Say how many lines of the entries below include "same", giving nothing but that number.
START Task material
import Literature.AnabelianGeometry.EtaleTheta.Discharge.Sec3Prop34CnstOfGaloisCovering
import Literature.AnabelianGeometry.EtaleTheta.TemperedFrobenioidCnstTorsion

/-!
# [EtTh] Thm. 3.7 (iii), the `Λ = ℚ` clause at the constructed Def. 3.3 (iii) data: `Prop34Cnst₀Torsion` over the
# connected coverings dominated by `Z^log_∞`, from the TORSION form of the Galois-correspondence binder

S. Mochizuki, *The étale theta function …*, Publ. RIMS **45** (2009) [MochizukiEtTh2009], §3, Prop. 3.4 (ii) p.74 and the
step of the proof of Thm. 3.7 (iii), p.80: for `Λ = ℚ` the functor `C → D^cnst` is faithful because «`Aut(L/K)` acts
faithfully on `O_L^×`» read on the PERFECTION `(O_L^×)^pf = O_L^× ⊗ ℚ`, i.e. on `O_L^×` UP TO TORSION
[cite: MochizukiEtTh2009, Thm 3.7 (iii) p.79].  abc-iut cell, layer L2; L2-lead R281 (2) (seat abc-iut-L2-t3 gen 5,
owner of `DivisorMonoids.Prop34Cnst₀Torsion`, census A3 p440182); sequel to abc-iut-w6-d058's
`Sec3Prop34CnstOfGaloisCovering` (p441022: `Prop34Cnst₀` at `ofGaloisActionConnected`, clause 3 from `ConstGaloisLaw`).
PROOF-ONLY except ONE class-(c) `Prop`-valued binder on abc-iut-w6-d058's model data; nothing landed is edited.

* `GaloisAction.ConstGaloisLawTorsion A` — the torsion form of abc-iut-w6-d058's binder `ConstGaloisLaw` (G-w6d058-2): an
  element of `G` fixing every `H`-invariant unit integral constant UP TO TORSION lies in `N·H` («`Aut(L/K)` faithful on
  `O_L^× ⊗ ℚ`»); it implies `ConstGaloisLaw` (`ConstGaloisLawTorsion.constGaloisLaw`) and holds for the trivial action.
* `DivisorMonoids.prop34Cnst₀Torsion_ofGaloisActionConnected` — **census A3's predicate `Prop34Cnst₀Torsion` (the `Λ = ℚ`
  clause `hQ` of GAP G-w4d084-2) HOLDS at `ofGaloisActionConnected A hZ` with `cnst := A.cnstFunctor`**, from
  `ConstGaloisLawTorsion` — same orbit argument as abc-iut-w6-d058's `cnst_map_eq_of_B₀_map_eq_ofGaloisActionConnected`,
  with «equal» replaced by «equal up to an `N`-th power» (`exists_bZero_of_stab_invariant` consumed BY NAME).
Why a torsion binder is NEEDED and not derivable from `ConstGaloisLaw`: torsion in `Ker(div₀)` (print: `μ(L) ⊆ O_L^×`) is
the exact obstruction — abc-iut-L2-t3's kernel countermodel `TemperedFrobenioidToyTorsion` (p437160).
HONEST FRAMING: refereed pre-IUT material; binder + implication at model data; typed ≠ proved; nothing here bears on the
disputed [IUTchIII] Cor. 3.12.
-/

noncomputable section

namespace Literature.AnabelianGeometry.EtaleTheta

open CategoryTheory Opposite Literature.AlgebraicGeometry.Frobenioids

universe u

namespace LogDivisorModel.GaloisAction

variable {Z : LogDivisorModel.{u}} {G : Type u} [Group G] (A : Z.GaloisAction G)

/-- **Galois correspondence for the constant field, TORSION (unit ⊗ ℚ) form** (predicate bundle, class (c); BINDER):
an element of `G` fixing every `H`-invariant unit integral constant UP TO TORSION (`(a·u)^N = u^N` for some `N ≥ 1`)
lies in `N·H` (`N = constInertia`).  In print: "`Aut(L/K)` acts faithfully on `O_L^×`" applied on the perfection
`(O_L^×)^pf` for `Λ = ℚ` (Thm. 3.7 (iii), p.80). [cite: MochizukiEtTh2009, Thm 3.7 (iii) p.79] -/
structure ConstGaloisLawTorsion : Prop where
  /-- an element fixing all `H`-invariant unit integral constants up to torsion lies in `N·H` -/
  exists_mem_constInertia : ∀ (H : Subgroup G) (a : G),
    (∀ u : Z.Fn, u ∈ Z.intConst → u⁻¹ ∈ Z.intConst → (∀ h ∈ H, A.actFn h u = u) →
      ∃ N : ℕ+, (A.actFn a u) ^ (N : ℕ) = u ^ (N : ℕ)) →
      ∃ n ∈ A.constInertia, n⁻¹ * a ∈ H

/-- The torsion form implies abc-iut-w6-d058's `ConstGaloisLaw` (exact fixing is fixing up to the first power).
[cite: MochizukiEtTh2009, Thm 3.7 (iii) p.79] -/
theorem ConstGaloisLawTorsion.constGaloisLaw (h : A.ConstGaloisLawTorsion) : A.ConstGaloisLaw :=
  ⟨fun H a ha => h.exists_mem_constInertia H a fun u hu hu' hH => ⟨1, by rw [PNat.one_coe, pow_one, pow_one, ha u hu hu' hH]⟩⟩

/-- The trivial action satisfies the torsion law (`N = G`): the binder is inhabited.
[cite: MochizukiEtTh2009, Thm 3.7 (iii) p.79] -/
theorem constGaloisLawTorsion_trivial (Z : LogDivisorModel.{u}) (G : Type u) [Group G] :
    (GaloisAction.trivial Z G).ConstGaloisLawTorsion :=
  ⟨fun H a _ => ⟨a, fun _ _ => rfl, by rw [inv_mul_cancel]; exact H.one_mem⟩⟩

end LogDivisorModel.GaloisAction

namespace DivisorMonoids

open LogDivisorModel.GaloisAction

variable {Z : LogDivisorModel.{u}} {G : Type u} [Group G] (A : Z.GaloisAction G) (hZ : Z.CuspLaws)

/-- `(g h) · s = g · (h · s)` for the structure action of a `G`-set. [folklore] -/
private theorem ρ_mul_apply (S : Action (Type u) G) (g h : G) (s : S.V) : S.ρ (g * h) s = S.ρ g (S.ρ h s) := by
  rw [map_mul]; rfl

/-- **Census A3 at the constructed data: `Prop34Cnst₀Torsion (ofGaloisActionConnected A hZ) A.cnstFunctor`** — the
`Λ = ℚ` faithfulness clause of Thm. 3.7 (iii) («faithful on `(O_L^×)^pf`») HOLDS over the connected coverings dominated
by `Z^log_∞`, given the torsion Galois-correspondence binder: automorphisms `g, g'` of a connected covering acting
identically UP TO TORSION on the families with trivial divisor (`= Hom_G(Y, O^×)`) have the same image in `Aut_{D^cnst}`.
Proof: for a point `s`, pick `a` with `a·(g s) = g' s` and `H := Stab(g s)`; an `H`-invariant unit constant `u` extends
to a family `b` with `b(c·(g s)) = c·u` and trivial divisor (abc-iut-w6-d058's `exists_bZero_of_stab_invariant`);
evaluating `(g^*b)^N = (g'^*b)^N` at `s` gives `u^N = (a·u)^N`; so `a ∈ N·H`, i.e. `g s` and `g' s` are `N`-translates.
[cite: MochizukiEtTh2009, Thm 3.7 (iii) p.79] -/
theorem prop34Cnst₀Torsion_ofGaloisActionConnected (hGCt : A.ConstGaloisLawTorsion) :
    (ofGaloisActionConnected A hZ).Prop34Cnst₀Torsion A.cnstFunctor where
  cnst_map_eq_of_B₀_map_pow_eq := by
    intro Y g g' hker
    rw [cnstFunctor_map_eq_iff]
    intro s
    obtain ⟨a, ha⟩ := Y.property.2 (g.hom.hom.hom s) (g'.hom.hom.hom s)
    let H : Subgroup G :=
      { carrier := {h | Y.obj.ρ h (g.hom.hom.hom s) = g.hom.hom.hom s}
        mul_mem' := fun {c d} hc hd => by
          show Y.obj.ρ (c * d) _ = _
          rw [ρ_mul_apply, hd, hc]
        one_mem' := by
          show Y.obj.ρ 1 _ = _
          rw [map_one]; rfl
        inv_mem' := fun {c} hc => by
          show Y.obj.ρ c⁻¹ _ = _
          conv_lhs => rw [← hc]
          rw [← ρ_mul_apply, inv_mul_cancel, map_one]; rfl }
    obtain ⟨n, hn, hnH⟩ := hGCt.exists_mem_constInertia H a fun u hu hu' hinvH => by
      obtain ⟨b, hb1, hbval⟩ :=
        A.exists_bZero_of_stab_invariant Y.obj Y.property (g.hom.hom.hom s) hu hu' fun h hh => hinvH h hh
      obtain ⟨N, hN⟩ := hker b hb1
      refine ⟨N, ?_⟩
      have hk := congrArg (fun c : A.bZero Y.obj => c.1 s) hN
      change b.1 (g.hom.hom.hom s) ^ (N : ℕ) = b.1 (g'.hom.hom.hom s) ^ (N : ℕ) at hk
      have e1 : b.1 (g.hom.hom.hom s) = u := by
        have h := hbval 1
        rw [map_one, map_one, MulAut.one_apply] at h
        exact h
      rw [← ha, hbval a, e1] at hk
      exact hk.symm
    refine ⟨n, hn, ?_⟩
    have h1 : Y.obj.ρ (n⁻¹ * a) (g.hom.hom.hom s) = g.hom.hom.hom s := hnH
    rw [← ha]
    calc Y.obj.ρ n (g.hom.hom.hom s) = Y.obj.ρ n (Y.obj.ρ (n⁻¹ * a) (g.hom.hom.hom s)) := by rw [h1]
      _ = Y.obj.ρ a (g.hom.hom.hom s) := by rw [← ρ_mul_apply, mul_inv_cancel_left]

/-- With the torsion binder, BOTH census-A3 predicates hold at the constructed data: `Prop34Cnst₀` (abc-iut-w6-d058's
`prop34Cnst₀_ofGaloisActionConnected` via `ConstGaloisLawTorsion.constGaloisLaw`) and `Prop34Cnst₀Torsion`.
[cite: MochizukiEtTh2009, Prop 3.4 (ii) p.74] -/
theorem prop34Cnst₀_and_torsion_ofGaloisActionConnected (hGCt : A.ConstGaloisLawTorsion) :
    (ofGaloisActionConnected A hZ).Prop34Cnst₀ A.cnstFunctor ∧
      (ofGaloisActionConnected A hZ).Prop34Cnst₀Torsion A.cnstFunctor :=
  ⟨prop34Cnst₀_ofGaloisActionConnected A hZ hGCt.constGaloisLaw, prop34Cnst₀Torsion_ofGaloisActionConnected A hZ hGCt⟩

end DivisorMonoids

end Literature.AnabelianGeometry.EtaleTheta

end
END Task material
▶ _Response for this exercise_:
2